Quadrinista norte-americana Ellen Forney investiga na HQ “Parafusos” a relação entre a dor e o processo criativo a partir de sua própria experiência
Para além dos gêneros autobiográficos e/ou de autoficção, há muito tempo existe uma espécie de fascínio em leitores ao se debruçarem sobre obras: o quanto há do autor ou da autora nessa narrativa? Em especial, quando são criações fortes e à sombra da melancolia, leitores superestimam processos criativos dos autores como processos sagrados, e criam arquétipos como o da figura genial, visionária e de mente sobre-humana. O detalhe importante: o “êxito” em pensar fora da caixa provavelmente seria alimentado — assim como alimenta — pelo transtorno psicológico.
O “mito do artista louco” tornou-se a obsessão da quadrinista norte-americana Ellen Forney, hoje com 46 anos, quando foi diagnosticada com transtorno bipolar, antes de completar 30. Com passe para frequentar o “Clube do Van Gogh”, a cartunista, que tem formação acadêmica em Psicologia, narra seu processo de busca por uma vida estável simultaneamente ao medo do embotamento com os medicamentos e põe à prova a relação entre criatividade e transtornos na HQ autobiográfica “Parafusos: mania, depressão, Michelangelo e eu”, lançada recentemente no Brasil pela WMF Martins.

Para analisar seus próprios processos diante de seus autos e baixos, Ellen pesquisa biografias de artistas e escritores como Van Gogh, Edvard Munch, Michelangelo, Sylvia Plath, Georgia O’Keeffe, entre outros. Uma de suas conclusões lhe parecia certa, em uma passagem do livro: “Às vezes parece que a dor é uma fonte de inspiração muito óbvia. De qualquer modo, a dor nem sempre é profunda. Às vezes é horrível e só. E tediosa”, reflete. “Sem dúvida, há coisas que podem ser tão profundas quanto a dor.”
Em uma narrativa que guia a uma trajetória de mais de cinco anos até achar, com sua psiquiatra, o tratamento holístico ideal — o coquetel de remédios e estilo de vida que lhe dão estabilidade -, Ellen concilia honestidade bruta com doses generosas de bom humor. Os recursos gráficos são essenciais à autora para canalizar no papel seus picos e quedas de humor, cujo tratamento inicial lhe é tão difícil quanto a própria doença.
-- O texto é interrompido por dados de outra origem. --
import Literature.AlgebraicTopology.Homotopy.CollaredDeformationRetract
import Mathlib.Topology.Homotopy.Equiv
import Mathlib.Analysis.InnerProductSpace.PiL2
import Mathlib.Analysis.SpecialFunctions.Trigonometric.Inverse
import Mathlib.Topology.MetricSpace.ProperSpace
import HarnessLib

/-!
# A space made of two contractible closed pieces joined by a cylinder `X × [0, 1]` is homotopy equivalent to the suspension of `X`

Topic `Literature/AlgebraicTopology/Homotopy`. Elementary homotopy theory (explicit homotopies, no
homology), absent from Mathlib, written for the decomposition of the named fact
`Literature.Topology.FourManifolds.HomotopySphere.nonempty_homotopyEquiv_sphere_of_isConnectedSum`
(`Literature/Topology/FourManifolds/HomotopySpheresGroup.lean`; Kervaire–Milnor, *Groups of
homotopy spheres I*, Ann. of Math. 77 (1963), §2, p. 505: "It is clear that the sum of two
homotopy `n`-spheres is a homotopy `n`-sphere"): a connected sum `Σ₁ # Σ₂` is the union of the two
punctured-disc complements `Σᵢ ∖ disc` (contractible when `Σᵢ` is a homotopy sphere — Kosinski,
*Differential Manifolds* (1993), VI §1, remark before Cor. 1.4) joined by the tube
`Sⁿ⁻¹ × [0, 1]`, and such a space is homotopy equivalent to the suspension `Σ Sⁿ⁻¹ = Sⁿ`. This
file proves the abstract statement behind the last step.

**Theorem** (`Literature.AlgebraicTopology.Homotopy.SuspensionLikeCover.nonempty_homotopyEquiv`). Let `X` be compact and `P`, `Q`
Hausdorff. Suppose

* (`Literature.SuspensionLikeCover X P`) `P = B₀ ∪ B₁ ∪ e (X × [0, 1])` with `B₀`, `B₁` closed and
  disjoint, `e : X × [0, 1] → P` continuous and injective, `e (X × {0}) ⊆ B₀`,
  `e (X × {1}) ⊆ B₁`, and `e (x, s) ∈ B₀ ⇒ s = 0`, `e (x, s) ∈ B₁ ⇒ s = 1` (so the open tube
  `e (X × (0, 1))` misses both pieces);
* (`Literature.SuspensionModel X Q`) `Q = {N, S} ∪ σ (X × [0, 1])` for a continuous
  `σ : X × [0, 1] → Q` with `σ (X × {0}) = N ≠ S = σ (X × {1})` which is injective except for
  these two collapses (a concrete model of the unreduced suspension of `X`; for `X = ∅` the
  two-point space).

If `B₀` and `B₁` are contractible, then `P ≃ₕ Q` (a homotopy equivalence).

This is the classical fact that collapsing a contractible closed subspace along which the pair
has the homotopy extension property (here: a collared one) is a homotopy equivalence (Hatcher,
*Algebraic Topology* (2002), Prop. 0.17 with Example 0.15), applied twice, `P → P/B₀ → P/(B₀ ⊔ B₁)
≅ Σ X`; as Mathlib has neither quotient-space homotopy theory nor the homotopy extension
property, the homotopy equivalence and both homotopies are written down directly.

**Proof.** Fix contractions `C⁰ : [0,1] × B₀ → B₀`, `C¹ : [0,1] × B₁ → B₁` to points `p₀`, `p₁`.
* `f : P → Q` (`toModel`): `f = N` on `B₀`, `f = S` on `B₁`, `f (e (x, s)) = σ (x, s)`;
  continuous by pasting on the closed cover `{e (X × [0,1]), B₀, B₁}` (`e` is a closed embedding).
* The deformation `K : [0,1] × P → P` (`deform`): `K_τ = C⁰_τ` on `B₀`, `K_τ = C¹_τ` on `B₁`, and on
  the tube, with breakpoints moving with `τ`,
  `K_τ (e (x, s)) = C⁰_{τ-3s} (e (x, 0))` for `3s ≤ τ`, `= e (x, (3s-τ)/(3-2τ))` for
  `τ ≤ 3s ≤ 3 - τ`, `= C¹_{3s-3+τ} (e (x, 1))` for `3s ≥ 3 - τ`. Then `K₀ = id`.
* `g : Q → P` (`ofModel`): `g N = p₀`, `g S = p₁`, `g (σ (x, s)) = K₁ (e (x, s))`, i.e.
  `C⁰_{1-3s} (e (x,0))`, `e (x, 3s-1)`, `C¹_{3s-2} (e (x,1))` on the three thirds; well defined
  since
  `K₁ (e (x, 0)) = p₀`, `K₁ (e (x, 1)) = p₁`; continuous because `σ` is a quotient map onto its
  (closed) range (compact to Hausdorff) and `Q` is covered by the closed sets `range σ`, `{N}`,
  `{S}`. By construction `K₁ = g ∘ f`, so `g ∘ f ≃ id_P`.
* `f ∘ g` fixes `N`, `S` and maps `σ (x, s) ↦ σ (x, λ s)` with `λ s = clamp (3s - 1)`; the linear
  interpolation `σ (x, (1-τ) λ s + τ s)` (`SuspensionModel.reparamHomotopyFun`) is a well defined
  homotopy `f ∘ g ≃ id_Q` because `λ 0 = 0`, `λ 1 = 1`.

**The sphere** (§5, `Literature.sphereSuspensionModel n`). Polar coordinates
`σ : Sⁿ⁻¹ × [0, 1] → Sⁿ`, `σ (u, s) = (sin (π s) u, cos (π s))` (last coordinate `cos (π s)`),
exhibit the unit sphere `𝕊ⁿ ⊂ ℝⁿ⁺¹` as a suspension model of `Sⁿ⁻¹ = sphere (0 : ℝⁿ) 1` for every
`n : ℕ`, with poles `N = (0, …, 0, 1)`, `S = (0, …, 0, -1)`: `σ` is continuous, `σ (u, 0) = N`,
`σ (u, 1) = S`, its other fibres are points (`cos` is injective on `[0, π]`, `sin (π s) ≠ 0` for
`0 < s < 1`), and every `y ∈ 𝕊ⁿ` with `y' = (y₀, …, y_{n-1}) ≠ 0` is `σ (y'/‖y'‖, arccos (yₙ)/π)`
— the homeomorphism `Σ Sⁿ⁻¹ ≅ Sⁿ` (Hatcher, *Algebraic Topology* (2002), p. 8, `S Sⁿ = Sⁿ⁺¹`);
for `n = 0`, `S⁻¹ = ∅` and `S⁰ = {N, S}`. Consequently (`nonempty_homotopyEquiv_sphere`) a
suspension-like space over `Sⁿ⁻¹` with contractible pieces is homotopy equivalent to `𝕊ⁿ`.

## References

* A. Hatcher, *Algebraic Topology*, CUP (2002), Ch. 0: Example 0.15, Prop. 0.17 (collapsing
  contractible subcomplexes), p. 8 (suspension). [HatcherAT2002]
* A. Kosinski, *Differential Manifolds*, Academic Press (1993), Ch. VI §§1–2. [Kosinski1993]
* M. Kervaire, J. Milnor, *Groups of homotopy spheres I*, Ann. of Math. 77 (1963), §2.
  [KervaireMilnorAnnals1963]

## Design notes

* Pieces are `Set`s of `P`; contractibility enters through Mathlib's `ContractibleSpace` on the
  subtypes and the chosen contractions `Literature.AlgebraicTopology.Homotopy.ctrMap` of `CollaredDeformationRetract.lean`, whose
  clamp `Literature.clampI : ℝ → [0,1]` is used for all reparametrisations.
* All maps are first defined as plain functions by case distinction (`toModelFun`, `deformFun`,
  `ofModelFun`, `reparamHomotopyFun`), their values on the pieces are computed, and continuity
  is proved by pasting along finite closed covers (`ContinuousOn.union_of_isClosed`) using the two
  lemmas `continuousOn_range_of_isEmbedding`, `continuousOn_range_of_compactSpace`.
* Appending/dropping the last Euclidean coordinate (`SphereSuspension.snoc`, `init`) is redone
  here (20 lines, own namespace) rather than imported from
  `Literature/AlgebraicTopology/SingularHomology/SphereComplement.lean`, to keep this file free
  of the singular-homology library.
* No named facts are introduced; nothing in this file uses `sorry`.
-/

open Set Function Topology
open scoped unitInterval Topology ContinuousMap

noncomputable section

namespace Literature.AlgebraicTopology.Homotopy

universe u v w

attribute [local instance] Classical.propDecidable

/-! ### §0 Pasting lemmas -/

section Pasting

variable {A : Type*} {B : Type*} {Z : Type*} [TopologicalSpace A] [TopologicalSpace B]
  [TopologicalSpace Z]

/-- If `ψ : A → B` is an embedding, a function on `B` is continuous on `range ψ` as soon as its
composite with `ψ` is continuous. [folklore] -/
theorem continuousOn_range_of_isEmbedding {ψ : A → B} (hψ : IsEmbedding ψ) {F : B → Z}
    (hF : Continuous (F ∘ ψ)) : ContinuousOn F (range ψ) := by
  rw [continuousOn_iff_continuous_restrict]
  have h : (range ψ).restrict F = (F ∘ ψ) ∘ hψ.toHomeomorph.symm := by
    funext ⟨b, hb⟩
    obtain ⟨a, rfl⟩ := hb
    simp only [restrict_apply, comp_apply]
    rw [hψ.toHomeomorph_symm_apply]
  rw [h]
  exact hF.comp (Homeomorph.continuous _)

/-- If `ψ : A → B` is continuous from a compact space to a Hausdorff space (hence a quotient map
onto its range), a function on `B` is continuous on `range ψ` as soon as its composite with `ψ`
is continuous. [folklore] -/
theorem continuousOn_range_of_compactSpace [CompactSpace A] [T2Space B] {ψ : A → B}
    (hψ : Continuous ψ) {F : B → Z} (hF : Continuous (F ∘ ψ)) : ContinuousOn F (range ψ) := by
  rw [continuousOn_iff_continuous_restrict]
  have hq : IsQuotientMap (rangeFactorization ψ) :=
    hψ.rangeFactorization.isClosedMap.isQuotientMap hψ.rangeFactorization
      rangeFactorization_surjective
  rw [hq.continuous_iff]
  exact hF

end Pasting

/-! ### §1 Suspension models and suspension-like covers -/

/-- **A model of the (unreduced) suspension of `X` inside `Q`.** A continuous map
`σ : X × [0, 1] → Q` collapsing `X × {0}` to a point `north` and `X × {1}` to a different point
`south`, injective otherwise, such that `Q = {north, south} ∪ σ (X × [0, 1])`. When `X` is
compact and `Q` Hausdorff, `σ` is a quotient map onto its image, so `Q` is homeomorphic to the
unreduced suspension `Σ X = X × [0,1] / (X × {0}, X × {1})` (for `X = ∅`: the two-point space)
(Hatcher, *Algebraic Topology* (2002), Ch. 0, p. 8). Example: polar coordinates
`(u, s) ↦ (sin (π s) u, cos (π s))` exhibit `Sⁿ` as a suspension model of `Sⁿ⁻¹`. [folklore] -/
structure SuspensionModel (X : Type u) (Q : Type v) [TopologicalSpace X] [TopologicalSpace Q] where
  /-- The suspension coordinates `σ : X × [0, 1] → Q`. -/
  map : X × I → Q
  /-- The image of `X × {0}`. -/
  north : Q
  /-- The image of `X × {1}`. -/
  south : Q
  /-- `σ` is continuous. -/
  continuous_map : Continuous map
  /-- `σ (x, 0) = north`. -/
  map_zero : ∀ x, map (x, 0) = north
  /-- `σ (x, 1) = south`. -/
  map_one : ∀ x, map (x, 1) = south
  /-- The two poles are different. -/
  north_ne_south : north ≠ south
  /-- `Q = {north, south} ∪ range σ`. -/
  cover : ∀ q, q = north ∨ q = south ∨ q ∈ range map
  /-- `σ` only identifies points of `X × {0}` and points of `X × {1}`. -/
  eq_of_map_eq : ∀ ⦃x x' : X⦄ ⦃s s' : I⦄, map (x, s) = map (x', s') →
    s = s' ∧ (x = x' ∨ s = 0 ∨ s = 1)

/-- **A suspension-like closed cover of `P` over `X`.** The space `P` is the union of two closed
disjoint pieces `body₀`, `body₁` and of an embedded cylinder `neck : X × [0, 1] → P` (continuous
and injective) attached to `body₀` along `X × {0}` and to `body₁` along `X × {1}`:
`neck (x, 0) ∈ body₀`, `neck (x, 1) ∈ body₁`, and conversely a point `neck (x, s)` of `body₀`
(resp. `body₁`) has `s = 0` (resp. `s = 1`). Example: a connected sum `M₀ # M₁` is covered by the
two disc complements `Mᵢ ∖ (open disc)` and the tube `Sⁿ⁻¹ × [0,1]` (Kervaire–Milnor 1963, §2;
Kosinski, *Differential Manifolds* (1993), VI §2). [folklore] -/
structure SuspensionLikeCover (X : Type u) (P : Type w) [TopologicalSpace X]
    [TopologicalSpace P] where
  /-- The cylinder `X × [0, 1] → P`. -/
  neck : X × I → P
  /-- The closed piece attached along `X × {0}`. -/
  body₀ : Set P
  /-- The closed piece attached along `X × {1}`. -/
  body₁ : Set P
  /-- The cylinder is continuous. -/
  continuous_neck : Continuous neck
  /-- The cylinder is injective. -/
  neck_injective : Injective neck
  /-- `body₀` is closed. -/
  isClosed_body₀ : IsClosed body₀
  /-- `body₁` is closed. -/
  isClosed_body₁ : IsClosed body₁
  /-- `P = body₀ ∪ body₁ ∪ neck (X × [0, 1])`. -/
  cover : ∀ p, p ∈ body₀ ∨ p ∈ body₁ ∨ p ∈ range neck
  /-- The bottom of the cylinder lies in `body₀`. -/
  neck_zero_mem : ∀ x, neck (x, 0) ∈ body₀
  /-- The top of the cylinder lies in `body₁`. -/
  neck_one_mem : ∀ x, neck (x, 1) ∈ body₁
  /-- Only the bottom of the cylinder meets `body₀`. -/
  eq_zero_of_neck_mem : ∀ ⦃x : X⦄ ⦃s : I⦄, neck (x, s) ∈ body₀ → s = 0
  /-- Only the top of the cylinder meets `body₁`. -/
  eq_one_of_neck_mem : ∀ ⦃x : X⦄ ⦃s : I⦄, neck (x, s) ∈ body₁ → s = 1
  /-- The two pieces are disjoint. -/
  disjoint : Disjoint body₀ body₁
Os quadrinhos, cartunescos ou realistas em reproduções fotográficas, também têm recortes de diários da autora, de seu sketchbook (caderno de rascunhos) e de uma matéria de jornal que produziu. “Uma das coisas que eu amo nessa linguagem é como o visual pode expressar o humor de uma maneira visceral. Para mania, eu usei um estilo débil e enérgico; para a depressão, mais rígido, angustiado e contraído”, diz a autora em entrevista à Folha de Pernambuco. “A maioria desses estilos são intuitivos, mas muitos são bem deliberados. Por exemplo, as fotografias dos sketchbooks: queria que funcionassem como peças de um arquivo e que leitores se lembrassem que atravessam uma história real.”
Também inspirada por duas autobiografias, “Uma mente inquieta”, de Kay Jamison, e “Visível escuridão”, de William Styron, Ellen afirma que a ideia do livro veio da ocasião em que ela se ofereceu como estudo de caso e, com isso, deu ferramentas para quem vive situações similares. “Eu não planejei realmente ‘Parafusos’ como uma terapia, mas definitivamente se tornou isso. Talvez a maior das catarses tenha sido depois que o livro foi lançado. Eu sempre costumava ser relativamente discreta em relação à doença, e ‘Parafusos’ foi uma grande saída de armário, me fortaleceu”.
Trabalhos
Lançado originalmente no ano passado, pela Fantagraphic Books, o livro também passa pelos processos de criação de outros quadrinhos seus, como “Lust” (2008). O início de “Parafusos” reproduz as fotografias que lhe serviram para composição de “Lust”, com quadrinhos sobre afirmação sexual, como a militância bissexual e queer.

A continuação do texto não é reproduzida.